About this exercise: Every line holding the string "input" should be copied out of the listing.
== Materials provided ==
import Literature.NumberTheory.Transcendental.PadicAuxiliaryFunction
import Literature.NumberTheory.Transcendental.LinGroupKComplex
import Literature.NumberTheory.Transcendental.RoyPadicRankThm4OfWaldschmidt
import Literature.NumberTheory.Transcendental.PadicLogAlgClProofs
import Literature.NumberTheory.Transcendental.BrumerPadicAnalytic
import Literature.NumberTheory.Transcendental.LinGroupZEMain
import HarnessLib

/-!
# Roy 1992, Theorem 1 for `K = ℚ̄_p` (M. Waldschmidt's Theorem 4.1, `p`-adic case) from the zero estimate

Topic `Literature/NumberTheory/Transcendental` (namespace `Literature.NumberTheory.Transcendental`,
grouping sub-namespace `RoyPadic`). Everything here is PROVED; no definitions, no named facts.

This file closes the `p`-adic chain towards the named fact `roy1992_padic_thm4` (Roy 1992, §4
Theorem 4 for `K = ℚ̄_p`): its only transcendence input is Roy's Theorem 1 — "Theorem 4.1 of [W3]
applied to a linear algebraic group `G_a^{d₀} × G_m^{d₁}`" over `K = ℂ_p` ([Roy1992, §1, p. 25];
[Waldschmidt1988, Thm 4.1], printed over `ℂ`) — in the shape `RoyRank.Thm1 (padicQbar p) (logQSpan p) 0`
(`roy1992_padic_thm4_of_waldschmidt`, `RoyPadicRankThm4OfWaldschmidt.lean`). We PROVE that
statement from Philippon's zero estimate with multiplicities on `𝔾ₐ^{d₀} × 𝔾ₘ^{d₁}`
(`LinGroupK.ZeroEstimate`), the one purely algebraic input of Waldschmidt's proof, taken as an
explicit hypothesis over `ℚ̄_p` (`RoyPadic.thm1_of_zeroEstimate`) — equivalently, by Steinitz
transport `ℂ ≃+* ℚ̄_p` (`LinGroupK.zeroEstimate_padicAlgCl_of_complex`), over `ℂ`
(`RoyPadic.thm1_of_complexZeroEstimate`, `roy1992_padic_thm4_of_complexZeroEstimate`), where it
is the zero-estimate hypothesis `hZE` of the tree's complex assembly
`LinGroup.weakObstruction_of_zeroEstimate_of_auxiliary` (a theorem of the tree for `d₀ = 1`,
`Philippon1986_GaGm_holds`).

The proof is Waldschmidt's ([Waldschmidt1988, §§6–7]) in the `p`-adic case, entirely formalised
in the companion files: the auxiliary function is `LinGroupK.exists_auxiliary`
(`PadicAuxiliaryFunction.lean`: interpolation-free construction, box principle on Taylor
coefficients, `p`-adic Liouville), the end of the proof is the field-generic §7 assembly
`LinGroupK.weakObstruction_of_zeroEstimate_of_auxiliary` through
`LinGroupK.royObstruction_of_zeroEstimate_of_auxiliary` and
`RoyRank.thm1_zero_of_linearSubgroupTheorem_weak`. The present file supplies the reduction of
Roy's data `(Y, W, V)` (`Y ⊆ ℚ̄^{d₀} × L^{d₁}`, `L = ℚ·log_p(ℚ̄ ∩ U₁)`, `W` rational over `ℚ̄`) to
the normal form of those files: a small frame of `V` with coefficients in a `ℚ_p`-finite field
(`exists_small_frame`), a rescaled `ℚ`-basis `yᵢ` of `Y` whose multiplicative coordinates are
`log_p Vᵢⱼ` for algebraic principal units `Vᵢⱼ` so close to `1` that `exp(log_p Vᵢⱼ) = Vᵢⱼ` in
`ℂ_p` (`exists_nat_mul_eq_log`, `tendsto_norm_pow_prime_pow_sub_one`, `exists_delta_exp_log`;
Iwasawa's logarithm `padicLogAlgCl` is a homomorphism on `ℚ̄_pˣ`, which gives the logarithmic
relation `hrel` — the `p`-adic case has no periods), a finite spanning family of `ℚ̄`-points of `W`,
and the number field generated by all these algebraic numbers with a common denominator
(`AlgSize.exists_den_house`).

## References

* [Roy1992] D. Roy, *Matrices whose coefficients are linear forms in logarithms*, J. Number
  Theory 41 (1992) 22–47: Notations (p. 24); §1 Theorem 1 (p. 25); §4 Theorem 4 (p. 34).
* [Waldschmidt1988] M. Waldschmidt, *On the transcendence methods of Gel'fond and Schneider in
  several variables*, New Advances in Transcendence Theory (A. Baker ed.), CUP 1988, 375–398:
  §4 Theorem 4.1 (pp. 382–383), §6 Proposition 6.1 (p. 389), §7 (p. 390).
* [LangCyclotomic1990] S. Lang, *Cyclotomic Fields I and II*, GTM 121, Ch. 4, Appendix to §3
  (Iwasawa's logarithm) — via `PadicLogAlgCl(Proofs).lean`.
-/

noncomputable section

open Module Submodule Filter Topology
open Literature.NumberTheory.Transcendental.LinGroupK
open Literature.NumberTheory.Transcendental.RoyRank (LinTangent IsFLogSubspace IsFRational IsFPoint Thm1)
open Literature.NumberTheory.Transcendental.AlgSize (IsGood)

namespace Literature.NumberTheory.Transcendental

namespace RoyPadic

variable {p : ℕ} [Fact p.Prime]

/-! ### Elements of `L`: integer multiples are logarithms of algebraic principal units -/

/-- `‖1 - y^n‖ < 1` for a principal unit `y` and `n ∈ ℤ`. [folklore] -/
private theorem norm_one_sub_zpow_lt {y : PadicAlgCl p} (hy : ‖1 - y‖ < 1) (n : ℤ) : ‖1 - y ^ n‖ < 1 := by
  rcases n with n | n
  · rw [Int.ofNat_eq_natCast, zpow_natCast]; exact IwasawaLog.norm_one_sub_pow_lt hy n
  · rw [zpow_negSucc]; exact IwasawaLog.norm_one_sub_inv_lt (IwasawaLog.norm_one_sub_pow_lt hy _)

/-- A principal unit is non-zero. [folklore] -/
private theorem ne_zero_of_norm_one_sub_lt {y : PadicAlgCl p} (hy : ‖1 - y‖ < 1) : y ≠ 0 := fun h => by
  have h1 : ‖y‖ = 1 := IwasawaLog.norm_eq_one_of_norm_one_sub_lt hy
  rw [h, norm_zero] at h1; exact zero_ne_one h1
import Literature.Analysis.FunctionSpaces.SobolevDifferenceQuotients
import Literature.Analysis.FunctionSpaces.ConvexLipschitzDomain
import Literature.Analysis.FunctionSpaces.SobolevExtensionGlue
import Literature.Analysis.FunctionSpaces.SobolevTraceEmbeddingProofs
import Literature.Analysis.FluidPDE.Ferrari1993EnergyIdentity
import Mathlib.Analysis.Calculus.BumpFunction.InnerProduct
import HarnessLib

/-!
# Tangential `H²`-regularity at a flat boundary portion for weak solutions of the Neumann
# problem in divergence form (Nirenberg's difference quotients on a half-ball)

Topic `Analysis/PDE`. Theorem file (four auxiliary definitions — the open half-space, the open
half-ball, and the cut-off test function `η² w` of Nirenberg's argument with its gradient, both
zero-extended — and one predicate `IsWeakNeumannHalfBall` packaging the weak formulation; no named
facts, everything proved) on the discharge path of
`Literature.Geometry.Riemannian.sharpLogSobolevAVR_four` (Balogh–Kristály–Tripaldi 2024, Thm. 1.1),
whose residual hypothesis (`sharpLogSobolevAVR_four_of_neumann`,
`Geometry/Riemannian/SharpLogSobolevAVRNeumann.lean`) is the smooth solvability of S. Brendle's
Neumann problem; this file is the first step of the boundary regularity of its weak solutions.

## Setting and statement

`H` is a finite-dimensional real inner product space with an additive Haar measure `μ`, `ν ∈ H` a
(normal) vector, `z ∈ H`, `0 < R`; the **half-ball** `U_R = B(z,R) ∩ {⟪y - z, ν⟫ < 0}` has the flat
boundary portion `B(z,R) ∩ {⟪y - z, ν⟫ = 0}`. Coefficients `A : H → (H →L[ℝ] H)` of class `C¹`,
uniformly elliptic on `B(z,R)` (`λ‖ξ‖² ≤ ⟪A(y)ξ, ξ⟫`); data `F ∈ L²(U_R)`, `G ∈ W^{1,2}(U_R; H)`.
A **weak solution of the Neumann problem on the half-ball** (`IsWeakNeumannHalfBall`) is
`u ∈ W^{1,2}(U_R)` with weak gradient `∇u ∈ L²(U_R; H)` such that

  `∫_{U_R} ⟪A ∇u, ∇ζ⟫ dμ = ∫_{U_R} (F ζ + ⟪G, ∇ζ⟫) dμ`

for every `ζ ∈ C_c^∞(B(z,R))` — test functions are NOT required to vanish on the flat part, which
encodes the natural (conormal / Neumann) boundary condition `⟪A∇u - G, ν⟫ = 0` there (Evans, *PDE*,
§6.3.2, remark after Theorem 4; Taylor, *PDE I*, Ch. 5, (7.22)–(7.24)).

**Theorem** (`IsWeakNeumannHalfBall.exists_hasWeakDerivAlong_tangential`; Evans §6.3.2, proof of
Theorem 4, steps 1–3 with the modification for the Neumann condition noted by Taylor, Ch. 5 §7,
(7.25)–(7.30): "the tangential derivatives … are estimated exactly as in the Dirichlet case, since
the difference quotients `D^h_k u`, `k < n`, are admissible"): for `0 < r < R` and every tangential
direction `v` (`⟪v, ν⟫ = 0`), the weak gradient `∇u` has a weak derivative along `v` in
`L²(U_r; H)`.

## Proof (mirroring Evans §6.3.2, Thm. 4, and §6.3.1, Thm. 1)

With `δ = (R - r)/4`, a cut-off `η ∈ C_c^∞(B(z, r+δ))`, `η = 1` on `B(z,r)`, a unit tangential
`v` and `0 < |t| ≤ δ`, the function `ζ = -D^{-t}_v (η² D^t_v u)` (zero-extended to the half-space,
`memSobolevDomain_indicator_smul` / `hasWeakFDerivOn_indicator_smul`) lies in `W^{1,2}` of the
half-space, is supported in `B̄(z, r+2δ)`, and is admissible in the weak formulation extended by
density (`smooth_upToBoundary_dense_holds` on the convex, hence Lipschitz, half-ball) to `W^{1,2}` test
functions supported in a smaller ball. The discrete integration by parts
(`setIntegral_inner_diffQuot_neg_eq`), the discrete Leibniz rule for `D^t_v (A ∇u)`, ellipticity at
the shifted points and the bound `‖D^t_v f‖_{L²} ≤ ‖∂_v f‖_{L²}` (`eLpNorm_diffQuot_le`, Evans §5.8.2
Thm. 3 (i)) give `λ X² ≤ α X + β` for `X = ‖η D^t_v ∇u‖_{L²}` with `α, β` independent of `t`,
whence a uniform bound on `‖D^t_v ∇u‖_{L²(U_r)}`; Evans §5.8.2 Thm. 3 (ii)
(`exists_hasWeakDerivAlong_of_eLpNorm_diffQuot_le`, componentwise) yields the weak derivative.

## What is NOT here

The normal derivative (from the equation) and the `W^{2,2}(U_r)` membership, higher regularity,
the boundary flattening, and the existence of weak solutions — the next files of the programme.

## Mathlib / tree search

Tree: `SobolevDifferenceQuotients.lean` (the toolkit this file consumes), `HasWeakDerivAlong`
(`FluidPDE/WeakDerivAlong.lean`), `hasWeakFDerivOn_indicator_smul` (`SobolevExtensionGlue.lean`),
`isLipschitzDomain_of_convex`, `smooth_upToBoundary_dense_holds`; the periodic-cylinder Neumann
files (`FluidPDE/PeriodicCylinderNeumann*.lean`) treat a different, specific geometry with smooth
solutions. Mathlib: no weak solutions of boundary value problems (grep of the tree and of Mathlib
for `Neumann`, `halfBall`, `half-ball`, `boundary regularity`: nothing relevant outside the files
named above).

## References

* L. C. Evans, *Partial Differential Equations*, 2nd ed., AMS (2010), §6.3.1 Theorem 1, §6.3.2
  Theorem 4 (boundary `H²`-regularity), §5.8.2 Theorem 3. [Evans2010]
* M. E. Taylor, *Partial Differential Equations I*, 2nd ed., Springer (2011), Ch. 5, §7,
  Propositions 7.1–7.2 and (7.22)–(7.30) (regularity for the Neumann problem). [TaylorPDEI2011]
* L. Nirenberg, *Remarks on strongly elliptic partial differential equations*, Comm. Pure Appl.
  Math. 8 (1955) 649–675. [folklore]
-/

noncomputable section
/-- [folklore] **THE THREE DECIMATED LEG DIFFERENCES AT `d = 3`** (ROW indexing: member `n+2` at `N = Lc^(n+1+1)`, member `n+3` at `N′ = Lc^(n+1+1+1)`;
`Lc ≥ 2`).  From the cell-MEAN «(N1-Cauchy)» at `d = 3` (owner's §1 shape — at `d = 3` LITERALLY the conclusion of
`FineReadoutCauchyReal.exists_wH_cellMean_cauchy_three_of_puncturedRate` / of the END `GAN24/FineReadoutCauchy.exists_wH_cellMean_cauchy`,
a HYPOTHESIS here) and the TREE's (N1′): ONE `(c′, θ′, κ′)` such that, in `StencilSlotE3HLeg.legs_three`'s block-ℓ¹ currency,
(vertex/right) `|Σ_{i ∈ legSet 3 Lc (inl k)} legW·N′^5·wH_{N′} k l (legPt Lc (inl k) u i − N′•u′) − N^5·wH_N k l (u − N•u′)| ≤ c′·θ′^{n+1}·e^{−κ′|quo_N u − u′|₁}`
and (left) `|Σ_{i ∈ legSet 3 Lc (inl l)} legW·N′^5·GamΦ_{N′} α x′ l (legPt Lc (inl l) w i) − N^5·GamΦ_N α x′ l w| ≤ c′·θ′^{n+1}·e^{−κ′|x′ − quo_N w|₁}`
— the literal one-step differences of the hypotheses hH/hB and hA of `TaylorSandwich.sandwich_bound` when member `n+3`'s outer tsums are
re-indexed coset by coset over member `n+2`'s lattice (leaf-08-g11's alignment, CLAIMS l.5351 (1)). -/
theorem decLegs_three_of_cellMean (hLc : 2 ≤ Lc) {c θ κ₁ : ℝ} (hc : 0 ≤ c) (hθ0 : 0 ≤ θ) (hθ1 : θ < 1) (hκ₁ : 0 < κ₁)
    (hC : ∀ (n : ℕ) (κ l : Fin (3 + 1)) (z : Fin (3 + 1) → ℤ),
      |((Lc : ℝ) ^ (3 + 1))⁻¹ * ∑ r ∈ box (3 + 1) Lc,
            ((Lc : ℝ) ^ (n + 2)) ^ (3 + 2) * wH (N := Lc ^ (n + 2)) κ l ((Lc : ℤ) • z + toSite r) -
          ((Lc : ℝ) ^ (n + 1)) ^ (3 + 2) * wH (N := Lc ^ (n + 1)) κ l z| ≤
        c * θ ^ n * Real.exp (-κ₁ * l1 (quo (Lc ^ (n + 1)) z))) :
    ∃ c' θ' κ' : ℝ, 0 ≤ c' ∧ 0 ≤ θ' ∧ θ' < 1 ∧ 0 < κ' ∧
      (∀ (n : ℕ) (k l : Fin (3 + 1)) (u u' : Fin (3 + 1) → ℤ),
        |∑ i ∈ legSet 3 Lc (Sum.inl k), legW 3 Lc (Sum.inl k) *
              (((Lc : ℝ) ^ (n + 1 + 1 + 1)) ^ (3 + 2) *
                wH (N := Lc ^ (n + 1 + 1 + 1)) k l (legPt Lc (Sum.inl k) u i - (((Lc ^ (n + 1 + 1 + 1) : ℕ) : ℤ)) • u')) -
            ((Lc : ℝ) ^ (n + 1 + 1)) ^ (3 + 2) * wH (N := Lc ^ (n + 1 + 1)) k l (u - (((Lc ^ (n + 1 + 1) : ℕ) : ℤ)) • u')|
          ≤ c' * θ' ^ (n + 1) * Real.exp (-κ' * l1 (quo (Lc ^ (n + 1 + 1)) u - u'))) ∧
      (∀ (n : ℕ) (α l : Fin (3 + 1)) (x' w : Fin (3 + 1) → ℤ),
        |∑ i ∈ legSet 3 Lc (Sum.inl l), legW 3 Lc (Sum.inl l) *
              (((Lc : ℝ) ^ (n + 1 + 1 + 1)) ^ (3 + 2) * GamΦ (N := Lc ^ (n + 1 + 1 + 1)) α x' l (legPt Lc (Sum.inl l) w i)) -
            ((Lc : ℝ) ^ (n + 1 + 1)) ^ (3 + 2) * GamΦ (N := Lc ^ (n + 1 + 1)) α x' l w|
          ≤ c' * θ' ^ (n + 1) * Real.exp (-κ' * l1 (x' - quo (Lc ^ (n + 1 + 1)) w))) := by
  obtain ⟨c', θ', κ', h0, h1, h2, h3, hD⟩ := exists_dec_cauchy_of_cellMean (d := 3) hLc hc hθ0 hθ1 hκ₁ hC
  refine ⟨c', θ', κ', h0, h1, h2, h3, fun n k l u u' => ?_, fun n α l x' w => ?_⟩
  · -- vertex / right leg: (D) at `z := u − N•u′`, leg type `inl k`; then align the syntax (no `rfl` through `wH`)
    have h := hD (n + 1) k l (u - (((Lc ^ (n + 1 + 1) : ℕ) : ℤ)) • u') (Sum.inl k)
    rw [quo_sub_zsmul] at h
    rw [show n + 1 + 2 = n + 1 + 1 + 1 from rfl] at h
    simp only [legPt_sub_zsmul] at h
    exact h
  · -- left leg: `GamΦ = −wHᵀ` at both levels, (D) at `z := w − N•x′`, leg type `inl l`
    have h := hD (n + 1) l α (w - (((Lc ^ (n + 1 + 1) : ℕ) : ℤ)) • x') (Sum.inl l)
    rw [quo_sub_zsmul, l1_sub_symm] at h
    rw [show n + 1 + 2 = n + 1 + 1 + 1 from rfl] at h
    simp only [legPt_sub_zsmul] at h
    simp only [GamΦ_eq_neg_wH, mul_neg, Finset.sum_neg_distrib]
    rw [← neg_sub', abs_neg]
    exact h


omit [NeZero Lc] in
/-- [folklore] The next level's block label is this level's block label of the `Lc`-block label: `quo (Lc^(m+1)) u = quo (Lc^m) (quo Lc u)`
(`ScaleNesting.quo_mul`). -/
theorem quo_pow_succ_eq (m : ℕ) (u : Fin (3 + 1) → ℤ) : quo (Lc ^ (m + 1)) u = quo (Lc ^ m) (quo Lc u) := by
  rw [pow_succ']; exact quo_mul Lc (Lc ^ m) u

omit [NeZero Lc] in
/-- [folklore] Site algebra of the block sample: `Lc•(quo Lc u − N•u′) + (u − Lc•quo Lc u) = u − (N·Lc)•u′`, casts as in the rows. -/
theorem site_blockSample_eq (n : ℕ) (u u' : Fin (3 + 1) → ℤ) :
    (Lc : ℤ) • (quo Lc u - (((Lc ^ (n + 1 + 1) : ℕ) : ℤ)) • u') + (u - (Lc : ℤ) • quo Lc u) =
      u - (((Lc ^ (n + 1 + 1 + 1) : ℕ) : ℤ)) • u' := by
  rw [smul_sub, smul_smul]
  have e : ((Lc : ℤ) * (((Lc ^ (n + 1 + 1) : ℕ) : ℤ))) = (((Lc ^ (n + 1 + 1 + 1) : ℕ) : ℤ)) := by push_cast; ring
  rw [e]; abel

/-- [folklore] **THE THREE BLOCK-SAMPLED LEG DIFFERENCES AT `d = 3`** (ROW indexing; the dW row's coupling shape, leaf-15-g14 CLAIMS l.5425 —
`|G₁ l w − G l (quo Lc w)| ≤ ε_n·e^{−δ|quo_{N′} w − x′|₁}` for each leg, member `n+3`'s leg at the fine site against member `n+2`'s at its `Lc`-block):
(vertex/right) `|N′^5·wH_{N′} k l (u − N′•u′) − N^5·wH_N k l (quo Lc u − N•u′)| ≤ c′·θ′^{n+1}·e^{−κ′|quo_{N′} u − u′|₁}` and
(left) `|N′^5·GamΦ_{N′} α x′ l w − N^5·GamΦ_N α x′ l (quo Lc w)| ≤ c′·θ′^{n+1}·e^{−κ′|x′ − quo_{N′} w|₁}`, from the cell-MEAN «(N1-Cauchy)» (hypothesis)
and the TREE's (N1′); sup only — no gradient of a difference. -/
theorem sampleLegs_three_of_cellMean (hLc : 2 ≤ Lc) {c θ κ₁ : ℝ} (hc : 0 ≤ c) (hθ0 : 0 ≤ θ) (hθ1 : θ < 1) (hκ₁ : 0 < κ₁)
    (hC : ∀ (n : ℕ) (κ l : Fin (3 + 1)) (z : Fin (3 + 1) → ℤ),
      |((Lc : ℝ) ^ (3 + 1))⁻¹ * ∑ r ∈ box (3 + 1) Lc,
            ((Lc : ℝ) ^ (n + 2)) ^ (3 + 2) * wH (N := Lc ^ (n + 2)) κ l ((Lc : ℤ) • z + toSite r) -
          ((Lc : ℝ) ^ (n + 1)) ^ (3 + 2) * wH (N := Lc ^ (n + 1)) κ l z| ≤
        c * θ ^ n * Real.exp (-κ₁ * l1 (quo (Lc ^ (n + 1)) z))) :
    ∃ c' θ' κ' : ℝ, 0 ≤ c' ∧ 0 ≤ θ' ∧ θ' < 1 ∧ 0 < κ' ∧
      (∀ (n : ℕ) (k l : Fin (3 + 1)) (u u' : Fin (3 + 1) → ℤ),
        |((Lc : ℝ) ^ (n + 1 + 1 + 1)) ^ (3 + 2) *
              wH (N := Lc ^ (n + 1 + 1 + 1)) k l (u - (((Lc ^ (n + 1 + 1 + 1) : ℕ) : ℤ)) • u') -
            ((Lc : ℝ) ^ (n + 1 + 1)) ^ (3 + 2) *
              wH (N := Lc ^ (n + 1 + 1)) k l (quo Lc u - (((Lc ^ (n + 1 + 1) : ℕ) : ℤ)) • u')|
          ≤ c' * θ' ^ (n + 1) * Real.exp (-κ' * l1 (quo (Lc ^ (n + 1 + 1 + 1)) u - u'))) ∧
      (∀ (n : ℕ) (α l : Fin (3 + 1)) (x' w : Fin (3 + 1) → ℤ),
        |((Lc : ℝ) ^ (n + 1 + 1 + 1)) ^ (3 + 2) * GamΦ (N := Lc ^ (n + 1 + 1 + 1)) α x' l w -
            ((Lc : ℝ) ^ (n + 1 + 1)) ^ (3 + 2) * GamΦ (N := Lc ^ (n + 1 + 1)) α x' l (quo Lc w)|
          ≤ c' * θ' ^ (n + 1) * Real.exp (-κ' * l1 (x' - quo (Lc ^ (n + 1 + 1 + 1)) w))) := by
  obtain ⟨c', θ', κ', h0, h1, h2, h3, hP⟩ := exists_sample_cauchy_of_cellMean (d := 3) hLc hc hθ0 hθ1 hκ₁ hC
  have hv : ∀ u : Fin (3 + 1) → ℤ, l1 (u - (Lc : ℤ) • quo Lc u) ≤ 2 * (3 + 1) * Lc := by
    intro u
    have h := l1_sub_zsmul_quo_le (d := 3) Lc u
    have : (0 : ℝ) ≤ (3 + 1) * Lc := by positivity
    push_cast at h ⊢
    linarith
  refine ⟨c', θ', κ', h0, h1, h2, h3, fun n k l u u' => ?_, fun n α l x' w => ?_⟩
  · have h := hP (n + 1) k l (quo Lc u - (((Lc ^ (n + 1 + 1) : ℕ) : ℤ)) • u') (u - (Lc : ℤ) • quo Lc u) (hv u)
    rw [site_blockSample_eq, quo_sub_zsmul, ← quo_pow_succ_eq] at h
    rw [show n + 1 + 2 = n + 1 + 1 + 1 from rfl] at h
    exact h
  · have h := hP (n + 1) l α (quo Lc w - (((Lc ^ (n + 1 + 1) : ℕ) : ℤ)) • x') (w - (Lc : ℤ) • quo Lc w) (hv w)
    rw [site_blockSample_eq, quo_sub_zsmul, ← quo_pow_succ_eq, l1_sub_symm] at h
    rw [show n + 1 + 2 = n + 1 + 1 + 1 from rfl] at h
    rw [GamΦ_eq_neg_wH, GamΦ_eq_neg_wH, mul_neg, mul_neg, ← neg_sub', abs_neg]
    exact h

end Three

end Summit.QuantumFields.BalabanUV.Beta.GAN24.FineReadoutCauchyDecLegs

end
===
Response box:
Theorem 4 for `K = ℚ̄_p`): its only transcendence input is Roy's Theorem 1 — "Theorem 4.1 of [W3]
(`LinGroupK.ZeroEstimate`), the one purely algebraic input of Waldschmidt's proof, taken as an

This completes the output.